Problem details ::
Count up the lines below where the word "Summits" shows up, and respond with the number alone.

##############################

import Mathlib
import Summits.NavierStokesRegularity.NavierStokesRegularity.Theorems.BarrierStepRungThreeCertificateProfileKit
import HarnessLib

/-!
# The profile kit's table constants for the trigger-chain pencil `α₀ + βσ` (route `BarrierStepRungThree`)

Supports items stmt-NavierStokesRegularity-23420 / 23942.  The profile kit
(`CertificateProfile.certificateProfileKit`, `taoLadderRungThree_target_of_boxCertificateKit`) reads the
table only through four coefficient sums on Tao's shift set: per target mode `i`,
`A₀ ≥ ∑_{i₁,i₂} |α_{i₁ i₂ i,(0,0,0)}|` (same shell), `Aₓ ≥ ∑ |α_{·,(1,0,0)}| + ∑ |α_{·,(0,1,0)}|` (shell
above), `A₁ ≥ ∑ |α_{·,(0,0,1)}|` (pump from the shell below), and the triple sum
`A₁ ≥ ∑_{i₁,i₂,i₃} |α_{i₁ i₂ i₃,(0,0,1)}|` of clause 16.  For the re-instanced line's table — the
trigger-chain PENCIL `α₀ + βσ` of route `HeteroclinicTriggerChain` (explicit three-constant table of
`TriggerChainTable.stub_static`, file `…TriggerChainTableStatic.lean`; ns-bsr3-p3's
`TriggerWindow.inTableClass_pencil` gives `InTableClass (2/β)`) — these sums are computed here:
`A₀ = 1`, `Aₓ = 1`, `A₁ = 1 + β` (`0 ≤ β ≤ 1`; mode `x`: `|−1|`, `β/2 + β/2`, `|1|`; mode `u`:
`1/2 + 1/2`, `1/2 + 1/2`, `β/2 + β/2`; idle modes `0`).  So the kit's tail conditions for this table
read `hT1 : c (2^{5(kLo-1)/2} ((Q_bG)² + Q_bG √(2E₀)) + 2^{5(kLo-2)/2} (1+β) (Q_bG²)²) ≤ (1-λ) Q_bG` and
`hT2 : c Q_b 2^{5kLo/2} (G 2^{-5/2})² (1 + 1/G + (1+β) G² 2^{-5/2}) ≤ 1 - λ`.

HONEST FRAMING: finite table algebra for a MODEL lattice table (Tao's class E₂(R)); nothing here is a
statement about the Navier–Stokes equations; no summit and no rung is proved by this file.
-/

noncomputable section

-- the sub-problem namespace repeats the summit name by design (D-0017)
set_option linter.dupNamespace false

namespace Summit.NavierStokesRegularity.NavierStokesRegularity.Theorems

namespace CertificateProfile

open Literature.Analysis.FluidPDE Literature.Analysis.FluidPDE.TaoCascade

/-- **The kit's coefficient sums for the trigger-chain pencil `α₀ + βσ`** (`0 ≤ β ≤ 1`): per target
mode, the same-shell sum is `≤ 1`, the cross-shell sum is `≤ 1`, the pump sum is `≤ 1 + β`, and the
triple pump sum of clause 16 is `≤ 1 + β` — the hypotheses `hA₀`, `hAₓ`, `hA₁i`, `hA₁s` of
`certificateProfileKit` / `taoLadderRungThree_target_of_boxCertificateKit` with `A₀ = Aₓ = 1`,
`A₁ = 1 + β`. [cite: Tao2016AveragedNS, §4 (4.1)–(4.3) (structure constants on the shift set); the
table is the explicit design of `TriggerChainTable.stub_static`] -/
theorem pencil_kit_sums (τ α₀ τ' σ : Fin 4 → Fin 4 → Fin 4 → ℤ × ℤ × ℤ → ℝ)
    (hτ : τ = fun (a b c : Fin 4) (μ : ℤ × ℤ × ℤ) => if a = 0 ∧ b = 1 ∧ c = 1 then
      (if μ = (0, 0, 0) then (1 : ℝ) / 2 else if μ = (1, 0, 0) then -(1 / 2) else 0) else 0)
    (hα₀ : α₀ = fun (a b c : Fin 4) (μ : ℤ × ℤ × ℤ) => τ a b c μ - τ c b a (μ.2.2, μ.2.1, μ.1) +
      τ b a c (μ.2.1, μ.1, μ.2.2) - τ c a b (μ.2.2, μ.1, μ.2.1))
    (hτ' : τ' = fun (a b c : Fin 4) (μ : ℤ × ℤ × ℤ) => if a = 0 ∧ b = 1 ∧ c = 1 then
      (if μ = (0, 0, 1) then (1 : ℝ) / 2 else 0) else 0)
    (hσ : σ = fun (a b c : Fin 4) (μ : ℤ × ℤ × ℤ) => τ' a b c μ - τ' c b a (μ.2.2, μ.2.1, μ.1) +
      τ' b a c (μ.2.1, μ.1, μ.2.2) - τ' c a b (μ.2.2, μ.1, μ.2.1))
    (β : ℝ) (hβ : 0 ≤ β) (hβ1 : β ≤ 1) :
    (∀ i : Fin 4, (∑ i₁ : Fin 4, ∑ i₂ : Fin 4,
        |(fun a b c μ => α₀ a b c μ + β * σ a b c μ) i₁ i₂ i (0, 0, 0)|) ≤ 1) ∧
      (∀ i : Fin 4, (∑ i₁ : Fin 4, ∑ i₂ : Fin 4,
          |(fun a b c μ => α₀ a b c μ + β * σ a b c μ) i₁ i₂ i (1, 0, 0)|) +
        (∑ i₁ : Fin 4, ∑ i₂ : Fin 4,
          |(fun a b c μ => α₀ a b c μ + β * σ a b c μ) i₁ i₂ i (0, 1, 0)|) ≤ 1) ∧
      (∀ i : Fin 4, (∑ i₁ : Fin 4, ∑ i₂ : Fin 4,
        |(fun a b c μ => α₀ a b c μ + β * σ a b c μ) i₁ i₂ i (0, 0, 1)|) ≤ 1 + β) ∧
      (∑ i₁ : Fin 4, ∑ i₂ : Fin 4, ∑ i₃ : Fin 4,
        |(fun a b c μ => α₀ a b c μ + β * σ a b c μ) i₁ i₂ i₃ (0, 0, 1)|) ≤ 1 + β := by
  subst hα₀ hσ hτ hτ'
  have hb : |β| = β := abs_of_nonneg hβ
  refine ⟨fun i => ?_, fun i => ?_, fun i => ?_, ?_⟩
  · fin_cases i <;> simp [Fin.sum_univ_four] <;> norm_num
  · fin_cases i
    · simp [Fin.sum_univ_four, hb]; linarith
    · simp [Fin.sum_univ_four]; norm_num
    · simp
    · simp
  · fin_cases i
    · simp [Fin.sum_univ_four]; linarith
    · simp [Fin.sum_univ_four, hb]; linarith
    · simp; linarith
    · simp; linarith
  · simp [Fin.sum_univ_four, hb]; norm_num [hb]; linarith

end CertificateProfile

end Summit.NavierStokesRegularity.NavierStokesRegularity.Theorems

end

##############################

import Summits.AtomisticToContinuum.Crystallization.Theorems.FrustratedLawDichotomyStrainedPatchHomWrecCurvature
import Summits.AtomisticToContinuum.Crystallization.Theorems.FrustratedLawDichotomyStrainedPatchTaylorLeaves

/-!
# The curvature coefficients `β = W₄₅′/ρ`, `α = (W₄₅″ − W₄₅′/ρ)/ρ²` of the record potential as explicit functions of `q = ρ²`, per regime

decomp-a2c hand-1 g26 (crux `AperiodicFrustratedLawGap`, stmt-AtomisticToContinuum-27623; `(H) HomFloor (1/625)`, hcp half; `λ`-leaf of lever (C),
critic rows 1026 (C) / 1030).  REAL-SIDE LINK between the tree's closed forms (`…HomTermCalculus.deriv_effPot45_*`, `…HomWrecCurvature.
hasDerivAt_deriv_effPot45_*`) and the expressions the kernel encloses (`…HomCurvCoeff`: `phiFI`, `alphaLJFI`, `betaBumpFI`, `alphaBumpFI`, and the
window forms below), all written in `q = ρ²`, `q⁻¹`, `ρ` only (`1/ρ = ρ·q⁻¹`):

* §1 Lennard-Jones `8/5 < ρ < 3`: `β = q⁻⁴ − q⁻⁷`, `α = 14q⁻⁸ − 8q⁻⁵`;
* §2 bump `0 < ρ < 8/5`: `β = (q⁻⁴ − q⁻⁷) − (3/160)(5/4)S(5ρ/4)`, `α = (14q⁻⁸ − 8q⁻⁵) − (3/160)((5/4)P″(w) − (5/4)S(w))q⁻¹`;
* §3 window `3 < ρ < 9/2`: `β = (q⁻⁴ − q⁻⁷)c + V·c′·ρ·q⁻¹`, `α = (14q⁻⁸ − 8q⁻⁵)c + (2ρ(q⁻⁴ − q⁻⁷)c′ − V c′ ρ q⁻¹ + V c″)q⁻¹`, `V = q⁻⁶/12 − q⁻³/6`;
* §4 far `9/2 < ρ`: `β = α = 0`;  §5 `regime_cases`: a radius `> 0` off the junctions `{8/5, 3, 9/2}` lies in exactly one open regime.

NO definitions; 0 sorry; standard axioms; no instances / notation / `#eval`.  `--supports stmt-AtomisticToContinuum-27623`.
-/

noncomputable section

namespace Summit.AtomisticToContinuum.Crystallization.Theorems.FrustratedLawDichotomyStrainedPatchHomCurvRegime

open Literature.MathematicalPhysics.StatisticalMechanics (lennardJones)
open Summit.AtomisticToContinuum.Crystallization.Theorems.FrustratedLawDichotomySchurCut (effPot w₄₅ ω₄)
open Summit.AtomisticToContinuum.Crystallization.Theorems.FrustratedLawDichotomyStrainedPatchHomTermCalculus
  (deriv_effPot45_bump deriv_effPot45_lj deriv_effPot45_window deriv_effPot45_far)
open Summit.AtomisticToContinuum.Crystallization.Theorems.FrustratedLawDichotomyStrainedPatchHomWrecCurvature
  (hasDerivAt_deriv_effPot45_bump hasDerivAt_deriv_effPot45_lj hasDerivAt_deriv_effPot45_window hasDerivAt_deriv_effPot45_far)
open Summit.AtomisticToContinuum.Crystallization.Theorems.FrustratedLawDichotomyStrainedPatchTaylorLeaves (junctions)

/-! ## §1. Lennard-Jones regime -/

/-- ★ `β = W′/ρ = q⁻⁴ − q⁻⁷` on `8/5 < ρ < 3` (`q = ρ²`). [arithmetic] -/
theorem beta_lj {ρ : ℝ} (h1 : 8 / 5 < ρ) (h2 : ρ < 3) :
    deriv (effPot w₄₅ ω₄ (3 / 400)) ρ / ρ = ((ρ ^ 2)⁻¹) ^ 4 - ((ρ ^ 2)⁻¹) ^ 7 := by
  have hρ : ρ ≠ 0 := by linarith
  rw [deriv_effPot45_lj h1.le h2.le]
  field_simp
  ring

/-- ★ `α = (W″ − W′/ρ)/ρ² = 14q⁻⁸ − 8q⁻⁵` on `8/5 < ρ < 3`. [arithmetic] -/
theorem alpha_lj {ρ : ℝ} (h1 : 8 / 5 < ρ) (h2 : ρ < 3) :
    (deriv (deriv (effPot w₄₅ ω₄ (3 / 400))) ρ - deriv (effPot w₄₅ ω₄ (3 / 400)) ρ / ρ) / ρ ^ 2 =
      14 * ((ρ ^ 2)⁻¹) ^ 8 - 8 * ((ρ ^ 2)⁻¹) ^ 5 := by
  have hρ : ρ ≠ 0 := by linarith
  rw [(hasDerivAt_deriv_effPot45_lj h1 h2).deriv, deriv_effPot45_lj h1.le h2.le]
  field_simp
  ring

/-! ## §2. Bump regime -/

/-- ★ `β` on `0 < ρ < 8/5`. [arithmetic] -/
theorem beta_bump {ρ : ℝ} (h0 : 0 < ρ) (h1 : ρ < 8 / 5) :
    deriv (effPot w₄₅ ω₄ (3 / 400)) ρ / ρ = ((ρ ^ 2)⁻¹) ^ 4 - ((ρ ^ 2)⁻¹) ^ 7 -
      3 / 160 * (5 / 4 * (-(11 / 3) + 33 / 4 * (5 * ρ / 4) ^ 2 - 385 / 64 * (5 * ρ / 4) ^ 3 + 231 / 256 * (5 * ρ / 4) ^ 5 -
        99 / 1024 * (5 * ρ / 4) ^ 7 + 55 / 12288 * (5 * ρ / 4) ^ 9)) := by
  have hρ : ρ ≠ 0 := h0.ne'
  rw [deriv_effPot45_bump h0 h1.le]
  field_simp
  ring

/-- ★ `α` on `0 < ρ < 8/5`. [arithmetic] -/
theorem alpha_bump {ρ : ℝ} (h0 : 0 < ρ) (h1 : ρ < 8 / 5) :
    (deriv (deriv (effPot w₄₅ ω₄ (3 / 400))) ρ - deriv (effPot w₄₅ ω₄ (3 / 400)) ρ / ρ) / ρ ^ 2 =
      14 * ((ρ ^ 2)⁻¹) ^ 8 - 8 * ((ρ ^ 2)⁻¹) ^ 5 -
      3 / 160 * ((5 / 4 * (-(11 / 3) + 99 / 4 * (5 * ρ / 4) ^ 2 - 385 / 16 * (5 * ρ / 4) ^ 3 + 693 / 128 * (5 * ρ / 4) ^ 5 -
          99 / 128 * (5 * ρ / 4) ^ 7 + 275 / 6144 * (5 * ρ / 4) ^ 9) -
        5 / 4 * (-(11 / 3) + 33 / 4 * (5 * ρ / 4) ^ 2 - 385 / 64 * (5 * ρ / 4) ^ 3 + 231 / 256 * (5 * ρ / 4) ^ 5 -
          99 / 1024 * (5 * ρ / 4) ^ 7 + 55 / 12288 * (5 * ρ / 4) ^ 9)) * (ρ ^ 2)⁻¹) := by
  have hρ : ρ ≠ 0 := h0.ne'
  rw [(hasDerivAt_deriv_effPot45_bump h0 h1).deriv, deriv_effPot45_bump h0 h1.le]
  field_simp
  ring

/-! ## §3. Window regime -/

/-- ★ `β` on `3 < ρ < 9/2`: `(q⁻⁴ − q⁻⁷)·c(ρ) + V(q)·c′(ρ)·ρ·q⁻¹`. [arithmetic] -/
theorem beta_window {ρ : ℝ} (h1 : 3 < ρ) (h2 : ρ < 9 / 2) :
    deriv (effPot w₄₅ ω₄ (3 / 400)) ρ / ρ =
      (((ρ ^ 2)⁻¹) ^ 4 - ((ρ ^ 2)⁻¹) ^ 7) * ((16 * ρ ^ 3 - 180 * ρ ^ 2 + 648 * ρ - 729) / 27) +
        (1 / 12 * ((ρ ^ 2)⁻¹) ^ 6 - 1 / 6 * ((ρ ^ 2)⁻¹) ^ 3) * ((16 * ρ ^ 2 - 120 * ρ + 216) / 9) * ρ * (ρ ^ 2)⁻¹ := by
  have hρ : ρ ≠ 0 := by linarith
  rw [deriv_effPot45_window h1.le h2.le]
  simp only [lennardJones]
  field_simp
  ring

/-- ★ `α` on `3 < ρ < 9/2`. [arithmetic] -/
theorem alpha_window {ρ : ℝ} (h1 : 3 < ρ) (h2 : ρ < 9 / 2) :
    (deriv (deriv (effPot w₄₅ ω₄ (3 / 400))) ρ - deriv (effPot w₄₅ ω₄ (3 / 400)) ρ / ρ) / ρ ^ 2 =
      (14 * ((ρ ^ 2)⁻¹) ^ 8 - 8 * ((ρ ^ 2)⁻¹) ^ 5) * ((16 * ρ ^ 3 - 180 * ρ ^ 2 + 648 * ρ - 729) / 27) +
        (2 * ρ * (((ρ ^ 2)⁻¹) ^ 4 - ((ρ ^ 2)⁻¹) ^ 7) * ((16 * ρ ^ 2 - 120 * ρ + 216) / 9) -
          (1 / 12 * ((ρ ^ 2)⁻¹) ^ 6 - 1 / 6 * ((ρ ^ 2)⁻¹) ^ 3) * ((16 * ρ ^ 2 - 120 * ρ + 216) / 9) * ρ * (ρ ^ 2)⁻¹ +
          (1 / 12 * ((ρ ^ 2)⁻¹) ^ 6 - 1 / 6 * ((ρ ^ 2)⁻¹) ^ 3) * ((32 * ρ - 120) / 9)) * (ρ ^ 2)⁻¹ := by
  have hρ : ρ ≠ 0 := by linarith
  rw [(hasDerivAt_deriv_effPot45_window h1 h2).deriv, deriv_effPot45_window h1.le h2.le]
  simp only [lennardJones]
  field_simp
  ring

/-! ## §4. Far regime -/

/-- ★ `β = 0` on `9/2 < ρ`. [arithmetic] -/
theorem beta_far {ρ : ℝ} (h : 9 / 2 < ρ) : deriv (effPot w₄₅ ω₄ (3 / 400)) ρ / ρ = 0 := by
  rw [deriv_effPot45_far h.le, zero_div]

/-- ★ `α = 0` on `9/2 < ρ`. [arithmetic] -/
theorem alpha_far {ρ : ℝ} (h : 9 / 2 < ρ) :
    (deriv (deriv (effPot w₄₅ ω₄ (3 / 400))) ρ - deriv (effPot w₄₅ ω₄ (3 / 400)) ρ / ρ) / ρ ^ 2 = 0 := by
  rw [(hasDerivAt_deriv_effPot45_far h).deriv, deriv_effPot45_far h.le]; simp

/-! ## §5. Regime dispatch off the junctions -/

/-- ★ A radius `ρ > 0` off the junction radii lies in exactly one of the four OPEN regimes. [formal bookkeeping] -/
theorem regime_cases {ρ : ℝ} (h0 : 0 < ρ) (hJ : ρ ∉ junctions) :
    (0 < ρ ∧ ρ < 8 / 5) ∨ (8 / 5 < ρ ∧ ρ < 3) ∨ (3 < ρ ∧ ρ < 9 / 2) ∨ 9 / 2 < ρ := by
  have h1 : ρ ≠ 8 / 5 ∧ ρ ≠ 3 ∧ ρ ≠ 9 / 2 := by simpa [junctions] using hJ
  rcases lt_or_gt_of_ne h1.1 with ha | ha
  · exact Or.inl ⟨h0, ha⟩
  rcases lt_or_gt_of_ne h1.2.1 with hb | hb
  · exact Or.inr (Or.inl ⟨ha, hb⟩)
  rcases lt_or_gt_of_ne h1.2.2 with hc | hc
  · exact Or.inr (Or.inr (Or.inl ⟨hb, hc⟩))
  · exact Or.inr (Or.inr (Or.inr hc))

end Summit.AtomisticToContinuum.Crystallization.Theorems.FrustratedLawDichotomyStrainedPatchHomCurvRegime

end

##############################

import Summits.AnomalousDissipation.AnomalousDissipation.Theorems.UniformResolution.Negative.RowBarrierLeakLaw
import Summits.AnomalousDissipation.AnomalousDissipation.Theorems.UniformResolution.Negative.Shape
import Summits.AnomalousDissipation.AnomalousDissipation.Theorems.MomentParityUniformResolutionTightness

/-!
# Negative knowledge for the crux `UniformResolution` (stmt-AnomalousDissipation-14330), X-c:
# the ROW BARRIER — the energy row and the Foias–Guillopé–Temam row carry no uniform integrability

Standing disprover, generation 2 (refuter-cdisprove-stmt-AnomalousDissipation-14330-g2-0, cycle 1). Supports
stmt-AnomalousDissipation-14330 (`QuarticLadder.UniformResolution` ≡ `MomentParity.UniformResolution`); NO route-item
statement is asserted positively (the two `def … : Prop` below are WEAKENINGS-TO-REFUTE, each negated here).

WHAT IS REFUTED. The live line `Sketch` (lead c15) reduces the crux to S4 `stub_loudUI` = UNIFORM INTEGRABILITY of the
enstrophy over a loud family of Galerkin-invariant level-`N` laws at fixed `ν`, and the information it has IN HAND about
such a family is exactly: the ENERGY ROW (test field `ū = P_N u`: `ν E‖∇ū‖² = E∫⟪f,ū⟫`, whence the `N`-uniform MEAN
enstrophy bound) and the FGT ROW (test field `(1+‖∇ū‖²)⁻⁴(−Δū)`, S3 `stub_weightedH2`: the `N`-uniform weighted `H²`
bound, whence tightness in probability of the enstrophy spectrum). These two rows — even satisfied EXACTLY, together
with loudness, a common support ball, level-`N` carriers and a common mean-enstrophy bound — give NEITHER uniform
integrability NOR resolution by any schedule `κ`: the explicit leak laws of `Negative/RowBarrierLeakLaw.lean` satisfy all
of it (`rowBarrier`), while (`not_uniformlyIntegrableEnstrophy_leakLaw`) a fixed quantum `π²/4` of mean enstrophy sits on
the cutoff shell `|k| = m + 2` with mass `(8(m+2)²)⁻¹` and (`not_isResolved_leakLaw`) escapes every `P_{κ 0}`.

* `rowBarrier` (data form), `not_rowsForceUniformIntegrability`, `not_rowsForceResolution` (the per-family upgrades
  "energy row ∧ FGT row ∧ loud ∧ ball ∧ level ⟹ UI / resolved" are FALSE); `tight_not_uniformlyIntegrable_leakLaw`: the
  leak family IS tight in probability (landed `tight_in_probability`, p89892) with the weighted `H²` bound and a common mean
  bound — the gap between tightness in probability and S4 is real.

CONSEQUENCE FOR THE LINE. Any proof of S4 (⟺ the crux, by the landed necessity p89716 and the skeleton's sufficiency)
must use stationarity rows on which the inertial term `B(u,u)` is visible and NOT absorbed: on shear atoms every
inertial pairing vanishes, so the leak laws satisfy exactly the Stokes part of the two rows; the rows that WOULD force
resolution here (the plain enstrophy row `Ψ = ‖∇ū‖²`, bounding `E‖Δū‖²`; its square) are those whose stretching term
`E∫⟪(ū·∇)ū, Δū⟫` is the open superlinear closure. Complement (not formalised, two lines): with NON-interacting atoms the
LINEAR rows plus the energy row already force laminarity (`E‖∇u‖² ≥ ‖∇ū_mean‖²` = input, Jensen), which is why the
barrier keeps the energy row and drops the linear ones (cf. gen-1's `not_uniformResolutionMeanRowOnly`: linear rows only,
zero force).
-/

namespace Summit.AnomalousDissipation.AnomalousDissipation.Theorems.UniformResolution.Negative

##############################

Answer to the exercise ::
6